[Task]
Lines from the top of the listing down to the one with "(mi : OrbitalMeasureFamily", inclusive, are to be copied exactly.

[Material for this exercise]
/-! ## §2 The placewise inner-transfer product -/

/-- **THE PLACEWISE INNER-TRANSFER PRODUCT** (generic local ∕ archimedean factors): under `f′_v → f_v` at every finite `v`, `f′_∞ → f_∞`,
`γ₀ ↔ γ` with `γ₀` regular, for every finite set of places `S`:
`Φ′^st_∞(γ₀ ⊗ 1, f′_∞) · ∏_{v ∈ S} Φ′^st_v((γ₀)_v, f′_v) = Φ^st_∞(γ ⊗ 1, f_∞) · ∏_{v ∈ S} Φ^st_v(γ_v, f_v)`.
[cite: Rogawski1990, §14.2 (14.2.1) p. 232] [cite: Rogawski1990, §5.4 (5.4.3) pp. 72–73] -/
theorem archStableOrbitalIntegral_mul_prod_base_eq_of_innerTransfer
    (m' : ∀ v : HeightOneSpectrum (𝓞 ↥(maximalRealSubfield L)), OrbitalMeasureFamily ((UnitaryGroup.cmDatum L 3 H).Local v))
    (m : ∀ v : HeightOneSpectrum (𝓞 ↥(maximalRealSubfield L)),
      OrbitalMeasureFamily ((UnitaryGroup.cmDatum L 3 (Matrix.of fun i j : Fin 3 => if i.val + j.val + 1 = 3 then (1 : L) else 0)).Local v))
    (mi' : OrbitalMeasureFamily (UnitaryGroup.arch (↥(maximalRealSubfield L)) L (IsCMField.complexConj L) 3 H))
    (mi : OrbitalMeasureFamily (UnitaryGroup.arch (↥(maximalRealSubfield L)) L (IsCMField.complexConj L) 3
      (Matrix.of fun i j : Fin 3 => if i.val + j.val + 1 = 3 then (1 : L) else 0)))
    (f' : ∀ v : HeightOneSpectrum (𝓞 ↥(maximalRealSubfield L)), (UnitaryGroup.cmDatum L 3 H).Local v → ℂ)
    (f : ∀ v : HeightOneSpectrum (𝓞 ↥(maximalRealSubfield L)),
      (UnitaryGroup.cmDatum L 3 (Matrix.of fun i j : Fin 3 => if i.val + j.val + 1 = 3 then (1 : L) else 0)).Local v → ℂ)
    (a' : UnitaryGroup.arch (↥(maximalRealSubfield L)) L (IsCMField.complexConj L) 3 H → ℂ)
    (a : UnitaryGroup.arch (↥(maximalRealSubfield L)) L (IsCMField.complexConj L) 3
      (Matrix.of fun i j : Fin 3 => if i.val + j.val + 1 = 3 then (1 : L) else 0) → ℂ)
    (hloc : ∀ v, IsLocalInnerTransfer L H v (m' v) (m v) (f' v) (f v)) (harch : IsArchInnerTransfer L H mi' mi a' a)
    (hγ : Corresponds (cmConjRingHom L) H (Matrix.of fun i j : Fin 3 => if i.val + j.val + 1 = 3 then (1 : L) else 0) γ₀ γ)
    (hreg : IsRegularElt (γ₀.val : GL (Fin 3) L)) (S : Finset (HeightOneSpectrum (𝓞 ↥(maximalRealSubfield L)))) :
    archStableOrbitalIntegral L 3 H mi' a' (cmRationalToArch L 3 H γ₀) *
        ∏ v ∈ S, localStableOrbitalIntegral L 3 H v (m' v) (f' v) ((UnitaryGroup.cmDatum L 3 H).toLocal v ((UnitaryGroup.cmDatum L 3 H).toAdelic γ₀)) =
      archStableOrbitalIntegral L 3 (Matrix.of fun i j : Fin 3 => if i.val + j.val + 1 = 3 then (1 : L) else 0) mi a
          (cmRationalToArch L 3 (Matrix.of fun i j : Fin 3 => if i.val + j.val + 1 = 3 then (1 : L) else 0) γ) *
        ∏ v ∈ S, localStableOrbitalIntegral L 3 (Matrix.of fun i j : Fin 3 => if i.val + j.val + 1 = 3 then (1 : L) else 0) v (m v) (f v)
          ((UnitaryGroup.cmDatum L 3 (Matrix.of fun i j : Fin 3 => if i.val + j.val + 1 = 3 then (1 : L) else 0)).toLocal v
            ((UnitaryGroup.cmDatum L 3 (Matrix.of fun i j : Fin 3 => if i.val + j.val + 1 = 3 then (1 : L) else 0)).toAdelic γ)) := by
  rw [archStableOrbitalIntegral_base_eq_of_isArchInnerTransfer harch hγ hreg,
    prod_localStableOrbitalIntegral_base_eq_of_isLocalInnerTransfer m' m f' f hloc hγ hreg S]
/-! ## §4 The tangent-vector argument, for any presentation -/

/-- **Key algebraic statement.** Let `ι : 𝔽_p[A] → S` kill the five minors and let every such map
factor through `ι` (`hlift`) uniquely (`hext`). Then (i) `ι(y w u)` is nilpotent; (ii) the basic open
`D(ι(y u z v))` of `Spec S` is non-empty (the `𝔽_p`-point `y = u = z = v = 1`, all other entries
`0`); (iii) for every prime `𝔮 ∌ ι(y u z v)`, `s · ι(y w u) = 0 ⇒ s ∈ 𝔮`: apply the tangent vector
`S → (S ⧸ 𝔮)[ε]` (`x ↦ ȳū ε`, `w ↦ -z̄v̄ ε`, `y, z, u, v ↦ ȳ, z̄, ū, v̄`, `e₁, e₂, e₃ ↦ 0`), which
lies over `S → S ⧸ 𝔮` since `x, w ∈ 𝔮` (`x_sq_zv_eq_zero`, `w_sq_yu_eq_zero`), and read off the
`ε`-coefficient `s̄ · (-ȳz̄v̄ū) = 0` in the domain `S ⧸ 𝔮`. [folklore] -/
theorem key_of_presentation [Fact p.Prime] {S : Type} [CommRing S]
    (ι : MvPolynomial (Fin 3 × Fin 3) (ZMod p) →+* S)
    (h1 : ι (MvPolynomial.X (0,0) * MvPolynomial.X (1,1) * MvPolynomial.X (2,2) - MvPolynomial.X (0,0) * MvPolynomial.X (1,2) * MvPolynomial.X (2,1)
        - MvPolynomial.X (0,1) * MvPolynomial.X (1,0) * MvPolynomial.X (2,2) + MvPolynomial.X (0,1) * MvPolynomial.X (1,2) * MvPolynomial.X (2,0)
        + MvPolynomial.X (0,2) * MvPolynomial.X (1,0) * MvPolynomial.X (2,1) - MvPolynomial.X (0,2) * MvPolynomial.X (1,1) * MvPolynomial.X (2,0)) = 0)
    (h2 : ι (MvPolynomial.X (0,0) * MvPolynomial.X (1,2) - MvPolynomial.X (0,2) * MvPolynomial.X (1,0)) = 0)
    (h3 : ι (MvPolynomial.X (0,2)) = 0) (h4 : ι (MvPolynomial.X (1,0)) = 0) (h5 : ι (MvPolynomial.X (2,1)) = 0)
    (hlift : ∀ (T : Type) [CommRing T] (ψ : MvPolynomial (Fin 3 × Fin 3) (ZMod p) →+* T),
      ψ (MvPolynomial.X (0,0) * MvPolynomial.X (1,1) * MvPolynomial.X (2,2) - MvPolynomial.X (0,0) * MvPolynomial.X (1,2) * MvPolynomial.X (2,1)
        - MvPolynomial.X (0,1) * MvPolynomial.X (1,0) * MvPolynomial.X (2,2) + MvPolynomial.X (0,1) * MvPolynomial.X (1,2) * MvPolynomial.X (2,0)
        + MvPolynomial.X (0,2) * MvPolynomial.X (1,0) * MvPolynomial.X (2,1) - MvPolynomial.X (0,2) * MvPolynomial.X (1,1) * MvPolynomial.X (2,0)) = 0 →
      ψ (MvPolynomial.X (0,0) * MvPolynomial.X (1,2) - MvPolynomial.X (0,2) * MvPolynomial.X (1,0)) = 0 →
      ψ (MvPolynomial.X (0,2)) = 0 → ψ (MvPolynomial.X (1,0)) = 0 → ψ (MvPolynomial.X (2,1)) = 0 →
      ∃ φ : S →+* T, ∀ a, φ (ι a) = ψ a)
    (hext : ∀ (T : Type) [CommRing T] (φ₁ φ₂ : S →+* T), (∀ a, φ₁ (ι a) = φ₂ (ι a)) → φ₁ = φ₂) :
    IsNilpotent (ι (MvPolynomial.X (0,1) * MvPolynomial.X (1,2) * MvPolynomial.X (2,0))) ∧
    (PrimeSpectrum.basicOpen (ι (MvPolynomial.X (0,1) * MvPolynomial.X (2,0) * MvPolynomial.X (1,1) * MvPolynomial.X (2,2))) :
        Set (PrimeSpectrum S)).Nonempty ∧
    ∀ q : PrimeSpectrum S, ι (MvPolynomial.X (0,1) * MvPolynomial.X (2,0) * MvPolynomial.X (1,1) * MvPolynomial.X (2,2)) ∉ q.asIdeal →
      ∀ s : S, s * ι (MvPolynomial.X (0,1) * MvPolynomial.X (1,2) * MvPolynomial.X (2,0)) = 0 → s ∈ q.asIdeal := by
  -- the five relations among the images `ι(a_ij)`
  have r1 : ι (MvPolynomial.X (0,0)) * ι (MvPolynomial.X (1,1)) * ι (MvPolynomial.X (2,2))
      - ι (MvPolynomial.X (0,0)) * ι (MvPolynomial.X (1,2)) * ι (MvPolynomial.X (2,1))
      - ι (MvPolynomial.X (0,1)) * ι (MvPolynomial.X (1,0)) * ι (MvPolynomial.X (2,2))
      + ι (MvPolynomial.X (0,1)) * ι (MvPolynomial.X (1,2)) * ι (MvPolynomial.X (2,0))
      + ι (MvPolynomial.X (0,2)) * ι (MvPolynomial.X (1,0)) * ι (MvPolynomial.X (2,1))
      - ι (MvPolynomial.X (0,2)) * ι (MvPolynomial.X (1,1)) * ι (MvPolynomial.X (2,0)) = 0 := by
    simpa only [map_sub, map_add, map_mul] using h1
  have r2 : ι (MvPolynomial.X (0,0)) * ι (MvPolynomial.X (1,2)) - ι (MvPolynomial.X (0,2)) * ι (MvPolynomial.X (1,0)) = 0 := by
    simpa only [map_sub, map_mul] using h2
  refine ⟨⟨2, ?_⟩, ?_, ?_⟩
  · rw [map_mul, map_mul]
    exact ywu_sq_eq_zero _ _ _ _ _ _ _ _ _ r1 r2 h3 h4 h5
  · -- the `𝔽_p`-point `a₀₁ = a₂₀ = a₁₁ = a₂₂ = 1`, all other entries `0`
    obtain ⟨φ₀, hφ₀⟩ := hlift (ZMod p)
      (MvPolynomial.eval fun ij : Fin 3 × Fin 3 =>
        if ij = (0,1) ∨ ij = (2,0) ∨ ij = (1,1) ∨ ij = (2,2) then (1 : ZMod p) else 0)
      (by simp) (by simp) (by simp) (by simp) (by simp)
    refine ⟨⟨RingHom.ker φ₀, RingHom.ker_isPrime φ₀⟩, ?_⟩
    show ι _ ∉ RingHom.ker φ₀
    rw [RingHom.mem_ker, hφ₀]
    simp
  · intro q hgq s hs
    haveI : q.asIdeal.IsPrime := q.isPrime
    haveI : IsDomain (S ⧸ q.asIdeal) := Ideal.Quotient.isDomain q.asIdeal
    let π : S →+* S ⧸ q.asIdeal := Ideal.Quotient.mk q.asIdeal
    let yb : S ⧸ q.asIdeal := π (ι (MvPolynomial.X (0,1)))
    let ub : S ⧸ q.asIdeal := π (ι (MvPolynomial.X (2,0)))
    let zb : S ⧸ q.asIdeal := π (ι (MvPolynomial.X (1,1)))
    let vb : S ⧸ q.asIdeal := π (ι (MvPolynomial.X (2,2)))
    -- (a) the four factors of `g` are non-zero in `S ⧸ 𝔮`
    have hg_fac : ∀ ij : Fin 3 × Fin 3, ij = (0,1) ∨ ij = (2,0) ∨ ij = (1,1) ∨ ij = (2,2) →
        π (ι (MvPolynomial.X ij)) ≠ 0 := by
      intro ij hij h0
      apply hgq
      have hmem : ι (MvPolynomial.X ij) ∈ q.asIdeal := Ideal.Quotient.eq_zero_iff_mem.mp h0
      have hsplit : ι (MvPolynomial.X (0,1) * MvPolynomial.X (2,0) * MvPolynomial.X (1,1) * MvPolynomial.X (2,2)) =
          ι (MvPolynomial.X (0,1)) * ι (MvPolynomial.X (2,0)) * ι (MvPolynomial.X (1,1)) * ι (MvPolynomial.X (2,2)) := by
        simp only [map_mul]
      rw [hsplit]
      rcases hij with rfl | rfl | rfl | rfl
      · exact Ideal.mul_mem_right _ _ (Ideal.mul_mem_right _ _ (Ideal.mul_mem_right _ _ hmem))
      · exact Ideal.mul_mem_right _ _ (Ideal.mul_mem_right _ _ (Ideal.mul_mem_left _ _ hmem))
      · exact Ideal.mul_mem_right _ _ (Ideal.mul_mem_left _ _ hmem)
      · exact Ideal.mul_mem_left _ _ hmem
    -- (b) `x, w ∈ 𝔮` and `e₁ = e₂ = e₃ = 0`
    have hx : ι (MvPolynomial.X (0,0)) ∈ q.asIdeal := by
      have h0 : ι (MvPolynomial.X (0,0)) ^ 2 * ι (MvPolynomial.X (1,1)) * ι (MvPolynomial.X (2,2)) ∈ q.asIdeal := by
        rw [x_sq_zv_eq_zero _ _ _ _ _ _ _ _ _ r1 r2 h3 h4 h5]
        exact q.asIdeal.zero_mem
      rcases q.isPrime.mem_or_mem h0 with k1 | k1
      · rcases q.isPrime.mem_or_mem k1 with k2 | k2
        · exact q.isPrime.mem_of_pow_mem 2 k2
        · exact absurd (Ideal.Quotient.eq_zero_iff_mem.mpr k2) (hg_fac (1,1) (by simp))
      · exact absurd (Ideal.Quotient.eq_zero_iff_mem.mpr k1) (hg_fac (2,2) (by simp))
    have hw : ι (MvPolynomial.X (1,2)) ∈ q.asIdeal := by
      have h0 : ι (MvPolynomial.X (1,2)) ^ 2 * ι (MvPolynomial.X (0,1)) * ι (MvPolynomial.X (2,0)) ∈ q.asIdeal := by
        rw [w_sq_yu_eq_zero _ _ _ _ _ _ _ _ _ r1 r2 h3 h4 h5]
        exact q.asIdeal.zero_mem
      rcases q.isPrime.mem_or_mem h0 with k1 | k1
      · rcases q.isPrime.mem_or_mem k1 with k2 | k2
        · exact q.isPrime.mem_of_pow_mem 2 k2
        · exact absurd (Ideal.Quotient.eq_zero_iff_mem.mpr k2) (hg_fac (0,1) (by simp))
      · exact absurd (Ideal.Quotient.eq_zero_iff_mem.mpr k1) (hg_fac (2,0) (by simp))
    -- (c) the tangent vector `S → (S ⧸ 𝔮)[ε]`
    let val : Fin 3 × Fin 3 → TrivSqZeroExt (S ⧸ q.asIdeal) (S ⧸ q.asIdeal) := fun ij =>
      (![![TrivSqZeroExt.inr (yb * ub), TrivSqZeroExt.inl yb, 0],
         ![0, TrivSqZeroExt.inl zb, TrivSqZeroExt.inr (-(zb * vb))],
         ![TrivSqZeroExt.inl ub, 0, TrivSqZeroExt.inl vb]] :
          Fin 3 → Fin 3 → TrivSqZeroExt (S ⧸ q.asIdeal) (S ⧸ q.asIdeal)) ij.1 ij.2
    let θ : ZMod p →+* TrivSqZeroExt (S ⧸ q.asIdeal) (S ⧸ q.asIdeal) :=
      (algebraMap (S ⧸ q.asIdeal) _).comp (π.comp (ι.comp MvPolynomial.C))
    let ψ : MvPolynomial (Fin 3 × Fin 3) (ZMod p) →+* TrivSqZeroExt (S ⧸ q.asIdeal) (S ⧸ q.asIdeal) :=
      MvPolynomial.eval₂Hom θ val
    have hψX : ∀ ij, ψ (MvPolynomial.X ij) = val ij := fun ij => MvPolynomial.eval₂Hom_X' θ val ij
    have k3 : ψ (MvPolynomial.X (0,2)) = 0 := by rw [hψX]; simp [val]
    have k4 : ψ (MvPolynomial.X (1,0)) = 0 := by rw [hψX]; simp [val]
    have k5 : ψ (MvPolynomial.X (2,1)) = 0 := by rw [hψX]; simp [val]
    have k2 : ψ (MvPolynomial.X (0,0) * MvPolynomial.X (1,2) - MvPolynomial.X (0,2) * MvPolynomial.X (1,0)) = 0 := by
      simp only [map_sub, map_mul, hψX]
      simp [val]
    have k1 : ψ (MvPolynomial.X (0,0) * MvPolynomial.X (1,1) * MvPolynomial.X (2,2) - MvPolynomial.X (0,0) * MvPolynomial.X (1,2) * MvPolynomial.X (2,1)
        - MvPolynomial.X (0,1) * MvPolynomial.X (1,0) * MvPolynomial.X (2,2) + MvPolynomial.X (0,1) * MvPolynomial.X (1,2) * MvPolynomial.X (2,0)
        + MvPolynomial.X (0,2) * MvPolynomial.X (1,0) * MvPolynomial.X (2,1) - MvPolynomial.X (0,2) * MvPolynomial.X (1,1) * MvPolynomial.X (2,0)) = 0 := by
      simp only [map_sub, map_add, map_mul, hψX]
      simp only [val, Matrix.cons_val_zero, Matrix.cons_val_one, Matrix.head_cons,
        Matrix.cons_val_two, Matrix.tail_cons]
      ext <;> simp [TrivSqZeroExt.fst_mul, TrivSqZeroExt.snd_mul]
      ring
    obtain ⟨φ, hφι⟩ := hlift _ ψ k1 k2 k3 k4 k5
    -- (d) the tangent vector lies over `S → S ⧸ 𝔮`
    have hfst : ∀ t : S, (φ t).fst = π t := by
      suffices h : (TrivSqZeroExt.fstHom (S ⧸ q.asIdeal) (S ⧸ q.asIdeal)
          (S ⧸ q.asIdeal)).toRingHom.comp φ = π from fun t => RingHom.congr_fun h t
      apply hext
      intro a
      show (φ (ι a)).fst = π (ι a)
      rw [hφι]
      revert a
      suffices h : (TrivSqZeroExt.fstHom (S ⧸ q.asIdeal) (S ⧸ q.asIdeal)
          (S ⧸ q.asIdeal)).toRingHom.comp ψ = π.comp ι from fun a => RingHom.congr_fun h a
      apply MvPolynomial.ringHom_ext
      · intro c
        show (ψ (MvPolynomial.C c)).fst = π (ι (MvPolynomial.C c))
        rw [MvPolynomial.eval₂Hom_C]
        simp [θ, TrivSqZeroExt.algebraMap_eq_inl]
      · intro ij
        show (ψ (MvPolynomial.X ij)).fst = π (ι (MvPolynomial.X ij))
        rw [hψX]
        rcases ij with ⟨i, j⟩
        fin_cases i <;> fin_cases j <;>
          simp [val, yb, ub, zb, vb, Ideal.Quotient.eq_zero_iff_mem.mpr hx,
            Ideal.Quotient.eq_zero_iff_mem.mpr hw, h3, h4, h5, π]
    -- (e) apply the tangent vector to `s * f = 0` and read off the `ε`-coefficient
    have hφf : φ (ι (MvPolynomial.X (0,1) * MvPolynomial.X (1,2) * MvPolynomial.X (2,0))) =
        TrivSqZeroExt.inr (-(yb * (zb * vb) * ub)) := by
      rw [hφι]
      simp only [map_mul, hψX]
      simp only [val, Matrix.cons_val_zero, Matrix.cons_val_one, Matrix.head_cons,
        Matrix.cons_val_two, Matrix.tail_cons]
      ext <;> simp [TrivSqZeroExt.fst_mul, TrivSqZeroExt.snd_mul]
      ring
    have hsf : (φ s * φ (ι (MvPolynomial.X (0,1) * MvPolynomial.X (1,2) * MvPolynomial.X (2,0)))).snd = 0 := by
      have h := congrArg (fun t => (φ t).snd) hs
      simpa only [map_mul φ s, map_zero, TrivSqZeroExt.snd_zero] using h
    rw [hφf, TrivSqZeroExt.snd_mul, hfst s] at hsf
    simp only [TrivSqZeroExt.snd_inr, TrivSqZeroExt.fst_inr, MulOpposite.op_zero, zero_smul,
      add_zero, smul_eq_mul] at hsf
    have hc : (-(yb * (zb * vb) * ub) : S ⧸ q.asIdeal) ≠ 0 := by
      rw [neg_ne_zero]
      exact mul_ne_zero (mul_ne_zero (hg_fac (0,1) (by simp))
        (mul_ne_zero (hg_fac (1,1) (by simp)) (hg_fac (2,2) (by simp)))) (hg_fac (2,0) (by simp))
    have hπs : π s = 0 := (mul_eq_zero.mp hsf).resolve_right hc
    exact Ideal.Quotient.eq_zero_iff_mem.mp hπs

[Result]
/-! ## §2 The placewise inner-transfer product -/

/-- **THE PLACEWISE INNER-TRANSFER PRODUCT** (generic local ∕ archimedean factors): under `f′_v → f_v` at every finite `v`, `f′_∞ → f_∞`,
`γ₀ ↔ γ` with `γ₀` regular, for every finite set of places `S`:
`Φ′^st_∞(γ₀ ⊗ 1, f′_∞) · ∏_{v ∈ S} Φ′^st_v((γ₀)_v, f′_v) = Φ^st_∞(γ ⊗ 1, f_∞) · ∏_{v ∈ S} Φ^st_v(γ_v, f_v)`.
[cite: Rogawski1990, §14.2 (14.2.1) p. 232] [cite: Rogawski1990, §5.4 (5.4.3) pp. 72–73] -/
theorem archStableOrbitalIntegral_mul_prod_base_eq_of_innerTransfer
    (m' : ∀ v : HeightOneSpectrum (𝓞 ↥(maximalRealSubfield L)), OrbitalMeasureFamily ((UnitaryGroup.cmDatum L 3 H).Local v))
    (m : ∀ v : HeightOneSpectrum (𝓞 ↥(maximalRealSubfield L)),
      OrbitalMeasureFamily ((UnitaryGroup.cmDatum L 3 (Matrix.of fun i j : Fin 3 => if i.val + j.val + 1 = 3 then (1 : L) else 0)).Local v))
    (mi' : OrbitalMeasureFamily (UnitaryGroup.arch (↥(maximalRealSubfield L)) L (IsCMField.complexConj L) 3 H))
    (mi : OrbitalMeasureFamily (UnitaryGroup.arch (↥(maximalRealSubfield L)) L (IsCMField.complexConj L) 3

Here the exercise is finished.